Functions are similar to rules. They can take an arbitrary number of parameters and return a regular expression (or normal string). The function command consists of the keyword "function" and the function description using the pattern function_name(argument_one, argument_two). Functions are particularly useful to improve the structure of your files. In the previous example, we have added cyan to be a synonym of blue. If we want to add synonyms for all colours, we would have to list all possible regexes for all possible synonyms which would result in a huge number of lines and would be quite a mess. Instead, we can specify a function which lists all synonymous colour strings for each possible colour value centrally at one point in the file and whenever we want to use synonyms, we can simply call this function:

function color_synonym(generic_color)
    # the color itself is almost always a synonym
    regex "{generic_color}"
    # 'add_if' adds regular expressions to the existing ones (see above)
    add_if generic_color = "red"
        regex "maroon"
    add_if generic_color = "green"
        regex "lime( green)?"
        regex "olive( green)?"
        regex "neon green"
    add_if generic_color = "blue"
        regex "cyan"
        regex "turquoise"
    # 'if' overwrites (!) existing regular expressions
    if generic_color = "#ff11bb"
        "pink"
        "magenta"
The inform rule would then be simplified to:
rule inform(color)
    "(the colo(u)?r|it) should be {color_synonym(color)}"
Note: Function commands can take the same child commands as rule commands.

3 Shortcuts and syntax simplification

The examples in the previous section show the ADVISER NLU syntax, as it is read by the interpreter. For simplifications and for a better overview, we allow some simplifications and shortcuts. In a preprocessing step, the simplified template is automatically transformed into a valid syntax.

3.1 Comments and empty lines

While the original syntax requires one command per line, in the preprocessing step, empty lines and lines that start with a hashtag (#) are removed from the template file. Please note that non-leading hashtags are not recognised as comments currently.

3.2 Tabs

The original syntax requires four spaces per block level. Alternatively, you can also use a tab instead, since all tabs are replaced by four spaces in the preprocessing step.

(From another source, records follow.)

/-- **The gluing in the left strip**: positive heights up to `H − ½` from `RiemannHypothesisUpTo H`,
heights above `H − ½` from the tail, height `0` from `deriv_riemannZeta_ne_zero_of_mem_Ioo_holds`,
negative heights by `ζ'(s̄) = conj ζ'(s)`. -/
theorem speiserLeft_of_rhUpTo_speiserTail {H : ℝ}
    (hfin : RiemannHypothesisUpTo H) (hB : (∀ s : ℂ, deriv riemannZeta s = 0 → 0 < s.re → s.re < 1 / 2 → s.im ≤ H - 1 / 2)) :
    ∀ s : ℂ, 0 < s.re → s.re < 1 / 2 → deriv riemannZeta s ≠ 0 := by
  have hpos : ∀ s : ℂ, 0 < s.re → s.re < 1 / 2 → 0 < s.im → deriv riemannZeta s ≠ 0 :=
    fun s h0 h1 h2 hs ↦ deriv_ne_zero_of_rhUpTo hfin h0 h1 h2 (hB s hs h0 h1) hs
  intro s h0 h1
  rcases lt_trichotomy s.im 0 with hneg | hzero | hposim
  · intro hs
    have hs' : deriv riemannZeta (conj s) = 0 := by rw [deriv_riemannZeta_conj, hs, map_zero]
    exact hpos (conj s) (by simpa using h0) (by simpa using h1) (by simpa using hneg) hs'
  · have hsre : s = ((s.re : ℝ) : ℂ) := by
      apply Complex.ext <;> simp [hzero]
    rw [hsre]
    exact deriv_riemannZeta_ne_zero_of_mem_Ioo_holds s.re h0 h1
  · exact hpos s h0 h1 hposim

/-- **Detector (d-Sp1), every height**: `RiemannHypothesisUpTo H ∧ (Speiser tail at H − ½) → RH`;
FIN is CONSUMED (see §2: the tail alone gives only co-finiteness). -/
theorem rh_of_rhUpTo_speiserTail {H : ℝ} (hfin : RiemannHypothesisUpTo H)
    (hB : (∀ s : ℂ, deriv riemannZeta s = 0 → 0 < s.re → s.re < 1 / 2 → s.im ≤ H - 1 / 2)) : _root_.RiemannHypothesis :=
  speiser_iff_holds.2 (speiserLeft_of_rhUpTo_speiserTail hfin hB)

/-- **F1-free instance**: the Speiser tail at any `H ≤ 100.5` is RH (`riemannHypothesisUpTo_hundredOne`). -/
theorem speiserTail_iff_rh_of_le {H : ℝ} (hH : H ≤ 201 / 2) :
    (∀ s : ℂ, deriv riemannZeta s = 0 → 0 < s.re → s.re < 1 / 2 → s.im ≤ H) ↔ _root_.RiemannHypothesis :=
  ⟨fun hB ↦ rh_of_rhUpTo_speiserTail (H := 101) riemannHypothesisUpTo_hundredOne
      fun s hs h0 h1 ↦ (hB s hs h0 h1).trans (by linarith),
    fun h ↦ speiserTail_of_rh h H⟩

/-- **CONDITIONAL (F1)**: `riemannHypothesisUpTo_platt_trudgian` (rh.S35, NOT discharged) read as
`F1 → (Speiser tail at H ↔ RH)` for every `H ≤ H₀ − ½`. -/
theorem speiserTail_iff_rh_of_plattTrudgian (hA : riemannHypothesisUpTo_platt_trudgian) {H : ℝ}
    (hH : H ≤ 3000175332800 - 1 / 2) :
    (∀ s : ℂ, deriv riemannZeta s = 0 → 0 < s.re → s.re < 1 / 2 → s.im ≤ H) ↔ _root_.RiemannHypothesis :=
  ⟨fun hB ↦ rh_of_rhUpTo_speiserTail (H := 3000175332800) hA
      fun s hs h0 h1 ↦ (hB s hs h0 h1).trans hH,
    fun h ↦ speiserTail_of_rh h H⟩
import Mathlib
import Literature.MathematicalPhysics.QuantumLattice.Imbrie2016.UmbilicPlanes

/-!
# The `B_F(1)′` chart of the three-spin block: cluster frame and the compression table

Finite algebraic facts (hypotheses (H1) and cleanliness of the 'free qubit ⊗ pair' template) at
the umbilic stratum `B_F(1)′` (branch `σ = +`) of the three-spin block,
[cite: ImbrieJSP2016, eq. (1.1), assumption LLA(ν, C)]  Repair cell b2b-imbrie, LLA.md block
Q8(c),(d), refereed in REFEREE.md G277, G278 (check (5)).
J. Z. Imbrie, *On many-body localization for quantum spin chains*,
J. Stat. Phys. 163 (2016) 998–1048, arXiv:1403.7837 (Theorem 1.1, Assumption LLA).

At `b′(φ) ∈ B_F(1)′` (`h₃ = s`, `J₂ = s cos φ`, `t₂ = s sin φ`) the block Hamiltonian is
`H(b′) = s·(Z₃ + cos φ Z₂Z₃ + sin φ X₂)`; site 1 is the FREE QUBIT and `Z₃` is conserved.  In the
sector `Z₃ = s₃` the sites-2,3 operator is `s(s₃ + s₃ cos φ Z₂ + sin φ X₂)` with levels `s(s₃ ± 1)`,
so the zero level is the pair `χ₊ = lo₊ ⊗ |↑⟩₃`, `χ₋ = up₋ ⊗ |↓⟩₃` with, in half-angle parameters
`p = cos(φ/2)`, `q = sin(φ/2)` (`cos φ = p² − q²`, `sin φ = 2pq`), `lo₊ = (−q, p)` (eigenvalue `−1`
of `cos φ Z + sin φ X`) and `up₋ = (q, p)` (eigenvalue `+1` of `−cos φ Z + sin φ X`).  The frame
`f i α = e_i ⊗ χ_α` is orthonormal (`frame_gram`), lies in `ker H(b′)` (`cluster_kernel`), and the
eight generators compress to `T = ℂ²₁ ⊗ span{χ₊, χ₋}` as
`Z₁ ↦ Z⊗1`, `X₁ ↦ X⊗1`, `Z₃ ↦ 1⊗τ_z` (the swept directions `h₁, t₁, h₃`: (H1)),
`Z₂ ↦ −cos φ·1`, `X₂ ↦ −sin φ·1⊗τ_z`, `Z₁Z₂ ↦ −cos φ·Z⊗1`, `Z₂Z₃ ↦ −cos φ·1⊗τ_z` (one-body), and
`X₃ ↦ cos φ·1⊗τ_x` — the only `τ_x`-feed, along the frozen direction `t₃`, with the overlap
`⟨lo₊|up₋⟩ = p² − q² = cos φ` of G278 check (5); no generator has a `Z⊗τ` part (cleanliness).
The branch `σ = −` and the mirror stratum `B_F(3)′` follow by the symmetries `X₃`-conjugation and
`1 ↔ 3` of LLA.md Q8(d).  Kets as in `UmbilicPlanes`; everything is polynomial algebra in `p, q`.
-/

namespace Literature.MathematicalPhysics.QuantumLattice.Imbrie2016.ChartBF1prime

open UmbilicPlanes (Ket sgn transverse diag)

/-- [cite: ImbrieJSP2016, eq. (1.1)] `lo₊ = (−q, p)`: the `−1` eigenvector of `cos φ Z + sin φ X`. -/
def lo (p q : ℝ) (b : Fin 2) : ℝ := if b = 0 then -q else p

/-- [cite: ImbrieJSP2016, eq. (1.1)] `up₋ = (q, p)`: the `+1` eigenvector of `−cos φ Z + sin φ X`. -/
def up (p q : ℝ) (b : Fin 2) : ℝ := if b = 0 then q else p

/-- [cite: ImbrieJSP2016, eq. (1.1)] The pair states `χ 0 = lo₊ ⊗ |↑⟩₃`, `χ 1 = up₋ ⊗ |↓⟩₃`
(sites 2, 3), both of energy `0`. -/
def chi (p q : ℝ) (α : Fin 2) (b c : Fin 2) : ℝ :=
  if α = 0 then lo p q b * (if c = 0 then 1 else 0) else up p q b * (if c = 1 then 1 else 0)

/-- [cite: ImbrieJSP2016, eq. (1.1)] The cluster frame `f i α = e_i ⊗ χ_α` (free qubit = site 1). -/
def frame (p q : ℝ) (i α : Fin 2) : Ket :=
  fun a b c => (if a = i then 1 else 0) * chi p q α b c

/-- [cite: ImbrieJSP2016, eq. (1.1)] The frame is orthonormal. -/
theorem frame_gram (p q : ℝ) (hpq : p ^ 2 + q ^ 2 = 1) (i j α β : Fin 2) :
    UmbilicPlanes.inner (frame p q i α) (frame p q j β) = if i = j ∧ α = β then 1 else 0 := by
  fin_cases i <;> fin_cases j <;> fin_cases α <;> fin_cases β <;>
    norm_num [UmbilicPlanes.inner, frame, chi, lo, up, Fin.sum_univ_two] <;> nlinarith [hpq]

/-- [cite: ImbrieJSP2016, eq. (1.1)] `T ⊆ ker H(b′)`: `H(b′) = s(Z₃ + cos φ Z₂Z₃ + sin φ X₂)`,
`cos φ = p² − q²`, `sin φ = 2pq`, annihilates every frame vector (any amplitude `s`). -/
theorem cluster_kernel (p q s : ℝ) (hpq : p ^ 2 + q ^ 2 = 1) (i α : Fin 2) :
    (fun a b c => diag 0 0 0 s 0 (s * (p ^ 2 - q ^ 2)) (frame p q i α) a b c
      + transverse 0 (s * (2 * p * q)) 0 (frame p q i α) a b c) = fun _ _ _ => (0 : ℝ) := by
  funext a b c
  fin_cases i <;> fin_cases α <;> fin_cases a <;> fin_cases b <;> fin_cases c <;>
    norm_num [diag, UmbilicPlanes.landscape, transverse, frame, chi, lo, up, sgn, Fin.rev] <;>
    first
      | linear_combination (s * q) * hpq
      | linear_combination (-(s * q)) * hpq
      | linear_combination (s * p) * hpq
      | linear_combination (-(s * p)) * hpq

/-- [cite: ImbrieJSP2016, eq. (1.1)] `Z₁ ↦ Z ⊗ 1` on `T` (swept direction `h₁`). -/
theorem compress_Z1 (p q : ℝ) (hpq : p ^ 2 + q ^ 2 = 1) (i j α β : Fin 2) :
    UmbilicPlanes.inner (frame p q i α) (diag 0 1 0 0 0 0 (frame p q j β))
      = if i = j ∧ α = β then sgn i else 0 := by
  fin_cases i <;> fin_cases j <;> fin_cases α <;> fin_cases β <;>
    norm_num [UmbilicPlanes.inner, diag, UmbilicPlanes.landscape, frame, chi, lo, up, sgn,
      Fin.sum_univ_two] <;> nlinarith [hpq]

/-- [cite: ImbrieJSP2016, eq. (1.1)] `X₁ ↦ X ⊗ 1` on `T` (swept direction `t₁`). -/
theorem compress_X1 (p q : ℝ) (hpq : p ^ 2 + q ^ 2 = 1) (i j α β : Fin 2) :
    UmbilicPlanes.inner (frame p q i α) (transverse 1 0 0 (frame p q j β))
      = if i ≠ j ∧ α = β then 1 else 0 := by
  fin_cases i <;> fin_cases j <;> fin_cases α <;> fin_cases β <;>
    norm_num [UmbilicPlanes.inner, transverse, frame, chi, lo, up, sgn, Fin.sum_univ_two,
      Fin.rev] <;> nlinarith [hpq]

/-- [cite: ImbrieJSP2016, eq. (1.1)] `Z₃ ↦ 1 ⊗ τ_z` on `T` (swept direction `h₃`). -/
theorem compress_Z3 (p q : ℝ) (hpq : p ^ 2 + q ^ 2 = 1) (i j α β : Fin 2) :
    UmbilicPlanes.inner (frame p q i α) (diag 0 0 0 1 0 0 (frame p q j β))
      = if i = j ∧ α = β then sgn α else 0 := by
  fin_cases i <;> fin_cases j <;> fin_cases α <;> fin_cases β <;>
    norm_num [UmbilicPlanes.inner, diag, UmbilicPlanes.landscape, frame, chi, lo, up, sgn,
      Fin.sum_univ_two] <;> nlinarith [hpq]

/-- [cite: ImbrieJSP2016, eq. (1.1)] `Z₂ ↦ −cos φ · 1` on `T` (scalar on the pair:
`⟨lo₊|Z|lo₊⟩ = ⟨up₋|Z|up₋⟩ = q² − p²`). -/
theorem compress_Z2 (p q : ℝ) (i j α β : Fin 2) :
    UmbilicPlanes.inner (frame p q i α) (diag 0 0 1 0 0 0 (frame p q j β))
      = if i = j ∧ α = β then -(p ^ 2 - q ^ 2) else 0 := by
  fin_cases i <;> fin_cases j <;> fin_cases α <;> fin_cases β <;>
    norm_num [UmbilicPlanes.inner, diag, UmbilicPlanes.landscape, frame, chi, lo, up, sgn,
      Fin.sum_univ_two] <;> ring

/-- [cite: ImbrieJSP2016, eq. (1.1)] `X₂ ↦ −sin φ · 1 ⊗ τ_z` on `T` (one-body). -/
theorem compress_X2 (p q : ℝ) (i j α β : Fin 2) :
    UmbilicPlanes.inner (frame p q i α) (transverse 0 1 0 (frame p q j β))
      = if i = j ∧ α = β then -(2 * p * q) * sgn α else 0 := by
  fin_cases i <;> fin_cases j <;> fin_cases α <;> fin_cases β <;>
    norm_num [UmbilicPlanes.inner, transverse, frame, chi, lo, up, sgn, Fin.sum_univ_two,
      Fin.rev] <;> ring

/-- [cite: ImbrieJSP2016, eq. (1.1)] `Z₁Z₂ ↦ −cos φ · Z ⊗ 1` on `T` (one-body). -/
theorem compress_Z1Z2 (p q : ℝ) (i j α β : Fin 2) :
    UmbilicPlanes.inner (frame p q i α) (diag 0 0 0 0 1 0 (frame p q j β))
      = if i = j ∧ α = β then -(p ^ 2 - q ^ 2) * sgn i else 0 := by
  fin_cases i <;> fin_cases j <;> fin_cases α <;> fin_cases β <;>
    norm_num [UmbilicPlanes.inner, diag, UmbilicPlanes.landscape, frame, chi, lo, up, sgn,
      Fin.sum_univ_two] <;> ring

/-- [cite: ImbrieJSP2016, eq. (1.1)] `Z₂Z₃ ↦ −cos φ · 1 ⊗ τ_z` on `T` (one-body). -/
theorem compress_Z2Z3 (p q : ℝ) (i j α β : Fin 2) :
    UmbilicPlanes.inner (frame p q i α) (diag 0 0 0 0 0 1 (frame p q j β))
      = if i = j ∧ α = β then -(p ^ 2 - q ^ 2) * sgn α else 0 := by
  fin_cases i <;> fin_cases j <;> fin_cases α <;> fin_cases β <;>
    norm_num [UmbilicPlanes.inner, diag, UmbilicPlanes.landscape, frame, chi, lo, up, sgn,
      Fin.sum_univ_two] <;> ring

/-- [cite: ImbrieJSP2016, eq. (1.1), assumption LLA(ν, C)] `X₃ ↦ cos φ · 1 ⊗ τ_x` on `T`
(`⟨lo₊|up₋⟩ = p² − q² = cos φ`, G278 check (5)): the ONLY `τ_x`-feed among the eight generators,
along the frozen direction `t₃`; no generator has a `Z ⊗ τ` part (cleanliness). -/
theorem compress_X3 (p q : ℝ) (i j α β : Fin 2) :
    UmbilicPlanes.inner (frame p q i α) (transverse 0 0 1 (frame p q j β))
      = if i = j ∧ α ≠ β then p ^ 2 - q ^ 2 else 0 := by
  fin_cases i <;> fin_cases j <;> fin_cases α <;> fin_cases β <;>
    norm_num [UmbilicPlanes.inner, transverse, frame, chi, lo, up, sgn, Fin.sum_univ_two,
      Fin.rev] <;> ring

end Literature.MathematicalPhysics.QuantumLattice.Imbrie2016.ChartBF1prime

3.3 Automatic insertion of the regex keyword

Regexes do not necessarily need to be marked via the regex keyword. For all lines that start with double quotes, a regex keyword is automatically inserted at the beginning of the line in the preprocessing step.

Example:

rule request(primary_uniform_color)
    "what is the( super)? hero's uniform colo(u)?r\?"

3.4 Colons

A neater version of the example in 3.3 would be the following example:

rule request(primary_uniform_color): "what is the( super)? hero's uniform colo(u)?r\?"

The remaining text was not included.